RC: A lot of people say we’re like Broken Social Scene. I understand that people think that one of our songs sounds like [them]. It does sound like the beginning of one of their songs. Win wrote that song in 1998, 1997, when he was in high school. It’s like this game of trying to find, which is kind of annoying. I don’t want it. If you don’t like it, it’s fine, if you do like it, come hear it, that’s great.
EM: Some have said that you’re part of some new Canadian or
RC: It’s a weird human thing to try to make sense of what you see by putting it in categories. It’s like a human reaction. But it’s not like we planned. We’re not like ‘Hey guys, hey Unicorns, hey Wolf Parade, we’re gonna start this thing.’ It’s more, ‘what are you talking about?’
EM: Do you see yourselves as a Canadian band?
RC: It doesn’t matter. I mean people look at me and try to categorize—oh she’s a woman, she has Haitian roots. But it’s really not important. It’s not about being Canadian or Quebeckers.
EM: You’ve got Texans, Vancouverites, Montrealers...Are you planning on keeping the line up the same, because it’s changed so many times.
RC: Oh yes. It’s just how life goes, sometime it changes things happen. It’s like do you wish to have eight boyfriends be fore you find the one you want? Eight breakups? No. But things happen.
EM: Last year you played CMJ and opened for the Wrens, this year you’re headlining the Merge records showcase. This must be a big change for you guys.
RC: Last year, it’s like how are you supposed to go and see a band you’ve never heard before? It wasn’t a big surprise that there weren’t too many people. Now it seems like people have heard of it so there probably will be people, but it’s not really different from last year.
EM: You are headlining though. That must be somewhat exciting, no?
RC: I am excited. I just hope we can live with out all the superfluousity of being in a band because there’s a lot of crap that surrounds the whole thing. I hate the word “industry’, it’s awful.
EM: What would be the ideal situation for you a year from now?
RC: After we tour, me and Win, we want to go work and do something that’s unrelated to music. Like in some town, some community centre, somewhere in the world. I don’t know what. I don’t really wanna get caught it the crazy, crazy lifestyle of rock bands.
EM: Aren’t you looking at being away from home for quite sometime right now?
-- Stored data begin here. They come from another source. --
import HarnessLib
import Summits.Ventures.WeilGRH.SechTablesA1

/-!
# Window `a = 1`: the kernel-checked DIAGONAL `sech` table, part D (modes `17 ≤ n < 20`, `K = 512`)

Cell `rh-explicit`, WEIL TRACK — GRH ARM (engine seat weil-grh-2 gen14).  Continuation of `SechTablesA1`: the diagonal table `SechTablesA1.dtabA1`
(boxes of `sechIncrCoeff a n n` at `a = 1`, scale `2^256`) validated IN THE KERNEL by `checkDiagTabH` on the modes `17 ≤ n < 20` (range lemma
`hdtA1d`; the door-CO / door-H cells glue the ranges they need: block `B` needs the modes `n < B`).  Parts B–E import part A only, so they can be
filed independently of each other.  Everything is PROVED; RH/GRH-free; standard axioms.
-/

set_option linter.style.longLine false

noncomputable section

namespace Summit.Ventures.WeilGRH.SechTablesA1
open Literature.NumberTheory.LFunctions Literature.NumberTheory.LFunctions.Yoshida1992 Encl
open Literature.Analysis.ValidatedNumerics.NumericsMP Literature.Analysis.SpecialFunctions
open Summit.RiemannHypothesis.RiemannHypothesis.Theorems.WeilFormatCData.A1
open Summit.Ventures.WeilGRH.TwistedEncl Summit.Ventures.WeilGRH.SechEncl
open scoped Real

set_option maxRecDepth 200000 in
/-- the diagonal table is the kernel's on `17 ≤ n < 20` (`K = 512` + half term). [folklore] -/
theorem tDA1d : checkDiagTabH (2 ^ 256) 128 P A EAA1 E0A1 RA1 512 17 20 dtabA1 = true := by
  set_option maxHeartbeats 0 in decide +kernel
/-- the diagonal table is valid on `17 ≤ n < 20`. [folklore] -/
theorem hdtA1d : ∀ n : ℕ, 17 ≤ n → n < 20 → MI.mem (2 ^ 256) (sechIncrCoeff a n n) (dtabA1.getD n default) :=
  diagTabValid_of_checkH (by positivity) a_pos pi_mem a_mem hEAA1 hE0A1 hRA1 tDA1d

end Summit.Ventures.WeilGRH.SechTablesA1

end
/-! ### The Hodge conjecture as a statement about birational classes -/

/-- **The Hodge conjecture holds iff every birational class has a model of coniveau one.**
Granted the named facts, `HodgeConjecture` is equivalent to: every smooth projective `n`-fold `M`
is joined by a roof `M ⟵ Z ⟶ M₀` of birational morphisms of smooth projective `n`-folds to a model
`M₀` on which every rational `(p,p)`-class with `2 ≤ p`, `2p ≤ n` has coniveau `≥ 1`. (Any two
birationally equivalent smooth projective varieties are so joined — resolve the closure of the graph
— so each instance of the right-hand side depends only on the function field `ℂ(M)` and on `p`.)
[cite: GrothendieckTopology1969, pp. 300–301] [cite: VoisinHodgeI2002, Thm. 7.31]
[cite: Voisin2025, §4 (Conj. 4.6)] -/
theorem soloInformed_hodgeConjecture_iff_coniveauOne_roof
    (hA : Deligne1974_ker_restrictCompl_eq_iSup_range_complexGysin)
    (hB : Voisin2025_hodgeClass_lift_complexGysin)
    (hS : gysinMap_restrictCompl_eq_zero.{0, 0} ℂ)
    (hH : Resolution.Hironaka1964_projective.{0})
    (hL : lefschetzOneOne_rational)
    (hHM : ∀ (m : ℕ) (Y : Motives.SchemeOver ℂ), nonempty_hodgeModel m Y)
    (hI : hodgePQ_independent_of_hodgeModel)
    (hdR : ∀ (E : Type) [NormedAddCommGroup E] [NormedSpace ℂ E] [FiniteDimensional ℂ E],
      exists_deRhamIsoFamily 𝓘(ℝ, E)) :
    _root_.HodgeConjecture ↔
      ∀ ⦃n : ℕ⦄ ⦃M : Motives.SchemeOver ℂ⦄, Motives.IsSmoothProjective n M →
        ∃ (Z M₀ : Motives.SchemeOver ℂ) (b : Z ⟶ M) (b₀ : Z ⟶ M₀),
          Motives.IsSmoothProjective n Z ∧ Motives.IsSmoothProjective n M₀ ∧
          Resolution.IsBirational b.left ∧ Resolution.IsBirational b₀.left ∧
          ∀ (p : ℕ) (c : complexBetti M₀ (2 * p)), 2 ≤ p → 2 * p ≤ n → IsRationalClass c →
            IsOfHodgeType n M₀ (2 * p) p p c → c ∈ supportedClasses M₀ (2 * p) 1 := by
  rw [soloInformed_hodgeConjecture_iff_coniveauOne hA hB hS hH hL hHM]
  constructor
  · intro h n M hM
    exact ⟨M, M, 𝟙 M, 𝟙 M, hM, hM, isBirational_of_isIso' _,
      isBirational_of_isIso' _, fun p c hp hpn hc hc' ↦ h hM p c hp hpn hc hc'⟩
  · intro h n M hM p c hp hpn hc hc'
    obtain ⟨Z, M₀, b, b₀, hZ, hM₀, hb, hb₀, h₀⟩ := h hM
    have hCZ : ∀ z : complexBetti Z (2 * p), IsRationalClass z → IsOfHodgeType n Z (2 * p) p p z →
        z ∈ supportedClasses Z (2 * p) 1 :=
      soloInformed_coniveauOne_of_isBirational_source hS hI hHM hdR hZ hM₀ b₀ hb₀
        (fun c hc hc' ↦ h₀ p c hp hpn hc hc')
    exact soloInformed_coniveauOne_of_isBirational_target hS hI hHM hZ hM b hb hCZ c hc hc'

end Summit.HodgeConjecture.HodgeConjecture.Theorems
RC: Yeah. No wonder some artists get all fucked up. We haven’t experienced anything. We’re just starting. Things are coming at us and we need to deal with all of this. Sometimes it’s just like ‘Oh my god, what is this? This is weird this is strange.’ A lot of people ask ‘How do you feel about all this?’ And I’m like, because our name, the band is out there, it doesn’t mean that I’m out there. I’m still here, I’m just going home, going to bed. And it’s weird to think that people are talking about you, it’s kind of freaky.
EM: But are you having fun when you are playing?
RC: Oh, yeah.
EM: Because in all your pictures you are so serious.
RC: (Big sigh) I know, but of course I’m having fun.